Исходя из субстратной специфичности субтилигазы (фермент эффективно использует крупные гидрофобные донорные субстраты и малоэффективен с отрицательно заряженными остатками аминокислот или остатками пролина, попадающими в его активный центр), карту полипептидной цепи РНКазы А разделили на шесть фрагментов. Эти фрагменты были синтезированы и лигированы друг с другом в соответствии с вышеприведенной схемой с выходом, достигающим 70% на каждом этапе. В результате была получена полноразмерная полипептидная цепь РНКазы А (124 аминокислотных остатка), которая после спонтанного фолдинга приобрела искомую ферментативную активность. В ходе синтеза отдельных пептидов исследователи заменили два остатка His, находящихся в активном центре фермента (положения 12 и 119), на остатки 4-фторгистидина. Поскольку это производное His обладает pKa = 3,5 (pKa His = 6,8), у искусственной РНКазы А наблюдали резкий сдвиг в оптимуме pH реакции гидролиза субстрата без заметных изменений kкат, что было особенно неожиданным результатом, позволившим сделать интересные выводы о механизме ферментативной реакции, осуществляемой РНКазой А. Позднее субтилигаза была успешно использована для синтеза модифицированного гормона роста человека и циклических пептидов.

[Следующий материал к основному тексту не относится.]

/-!
# LatticeQCDFlow / Scaling — the one-in-six law: in dimension `d ≥ 3`, for every generation order and
# every injective top-link assignment, at least one plaquette in six carries no one-plaquette
# autoregressive structure

HONEST FRAMING: exact (Metropolis-corrected) sampling algorithms for lattice gauge theory;
figures of merit are autocorrelation/cost numbers at stated couplings and volumes; no
continuum-physics claim.

Venture `LatticeQCDFlow` (cell pub-lqcd), topic `Scaling`, FANOUT row 30 (lean-1, GEN-23) — OUR WORK on
THEORY-2.md §4 row C5 (autoregressive context); the QUANTITATIVE form of
`Scaling/PlaquetteTopLinkOrders.exists_cubeFace_topLink_not_last`.  Fix a list `l` of links of `(ℤ/L)^d`
and an injective assignment `t` of a link to every plaquette.  Call a plaquette `p` BAD if some link
`e' ≠ t p` of `p` does not come strictly before `t p` in `l` — the one-plaquette heat-bath conditioner of
`p` (reading the three links of `p` other than its top link) cannot be used at `t p`.  Every unit
3-cube has a bad face (its six faces are a closed collection), and a plaquette is a face of at most
`2(d−2)` unit 3-cubes; hence `#cubes ≤ 2(d−2)·#bad`.  Since `#cubes = C(d,3)·#sites` and
`#plaquettes = C(d,2)·#sites`, this reads `#bad ≥ #plaquettes/6` in every dimension `d ≥ 3`.

## What is proved (all [ours])

* **`card_filter_cube_face_le`** — a plaquette is a face of at most `2(d−2)` unit 3-cubes (`d ≥ 3`);
  `card_triple_lt` — `#{a < b < c in Fin d} = C(d,3)` [folklore].
* **`card_cube_le_mul_card_of_faces`**, **`card_plaquette_le_six_mul_card_of_faces`** — if every unit
  cube has a face with property `Q` then `#cubes ≤ 2(d−2)·#{Q}` and `#plaquettes ≤ 6·#{Q}`.
* `cubeFaces_closed_for` — the six faces of a unit cube are closed for any top-link assignment given on
  them; `card_cube_le_mul_card_bad_of_injective`, **`card_plaquette_le_six_mul_card_bad`** — THE
  ONE-IN-SIX LAW: for every list of links and every injective top-link assignment (`t p` a link of `p`)
  at least one plaquette in six is bad (`d ≥ 3`, any `L`).
* **`card_plaquette_le_six_mul_card_compl_of_good`** — THE SUB-COMPLEX LAW: a collection `B` on which a
  one-plaquette autoregressive structure exists (all of `B` good along some list) misses at least a
  sixth of the plaquettes: `#plaquettes ≤ 6·#(Bᶜ)` (`d ≥ 3`) — a VOLUME's worth against the `2L − 1`
  of two dimensions (`Scaling/AutoregressiveGaugeHeatBathTorusPerimeter`).

Pure lattice combinatorics.  No `def`, no `sorry`, nothing cited as a fact.
-/

namespace Summit.Ventures.LatticeQCDFlow.Theory2.Autoregressive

Значение результатов, полученных в ходе направленного изменения субстратной специфичности субтилизина, превратившегося в субтилигазу, выходит далеко за рамки чисто прикладного использования нового искусственного фермента. Это и многие другие подобные исследования, осуществленные методами белковой инженерии, однозначно указывают на возможность изменения субстратной специфичности известных ферментов путем замены в них одного или нескольких критических аминокислотных остатков. Такого рода результаты, примеры которых уже были приведены выше и более подробно будут рассмотрены в следующем разделе, приподнимают завесу над механизмами молекулярной эволюции метаболических путей живого организма, лежащих в основе его существования. История развития молекулярной биологии и генетики показывает, что практически любой неизвестный в природе механизм, разработанный и реализованный исследователем в физиологических условиях в пробирке, уже используется in vivo в существующих генетических системах. Однажды на семинаре, когда кто-то пытался выдать банальность за новую информацию, Р.Б. Хесин сказал: "Это новость только для того, кто не читает научной литературы". Мы записаны в библиотеку Природы, однако, несмотря на все усилия, в настоящее время в состоянии читать на разных языках только букварь, написанный под ее диктовку. Вся область белковой инженерии, которая, на первый взгляд, кажется блестящим порождением лишь одного интеллекта человека, не есть исключение, поскольку ферменты с новой субстратной специфичностью могут быть результатом точковых мутаций, непрерывно происходящих в геноме любого живого организма. А следовательно, Природа непрерывно конструирует новые белки и отбирает лучшие варианты с самого момента возникновения жизни на Земле. И этот процесс ежеминутно происходит в биосфере, в том числе и в онтогенезе эукариот.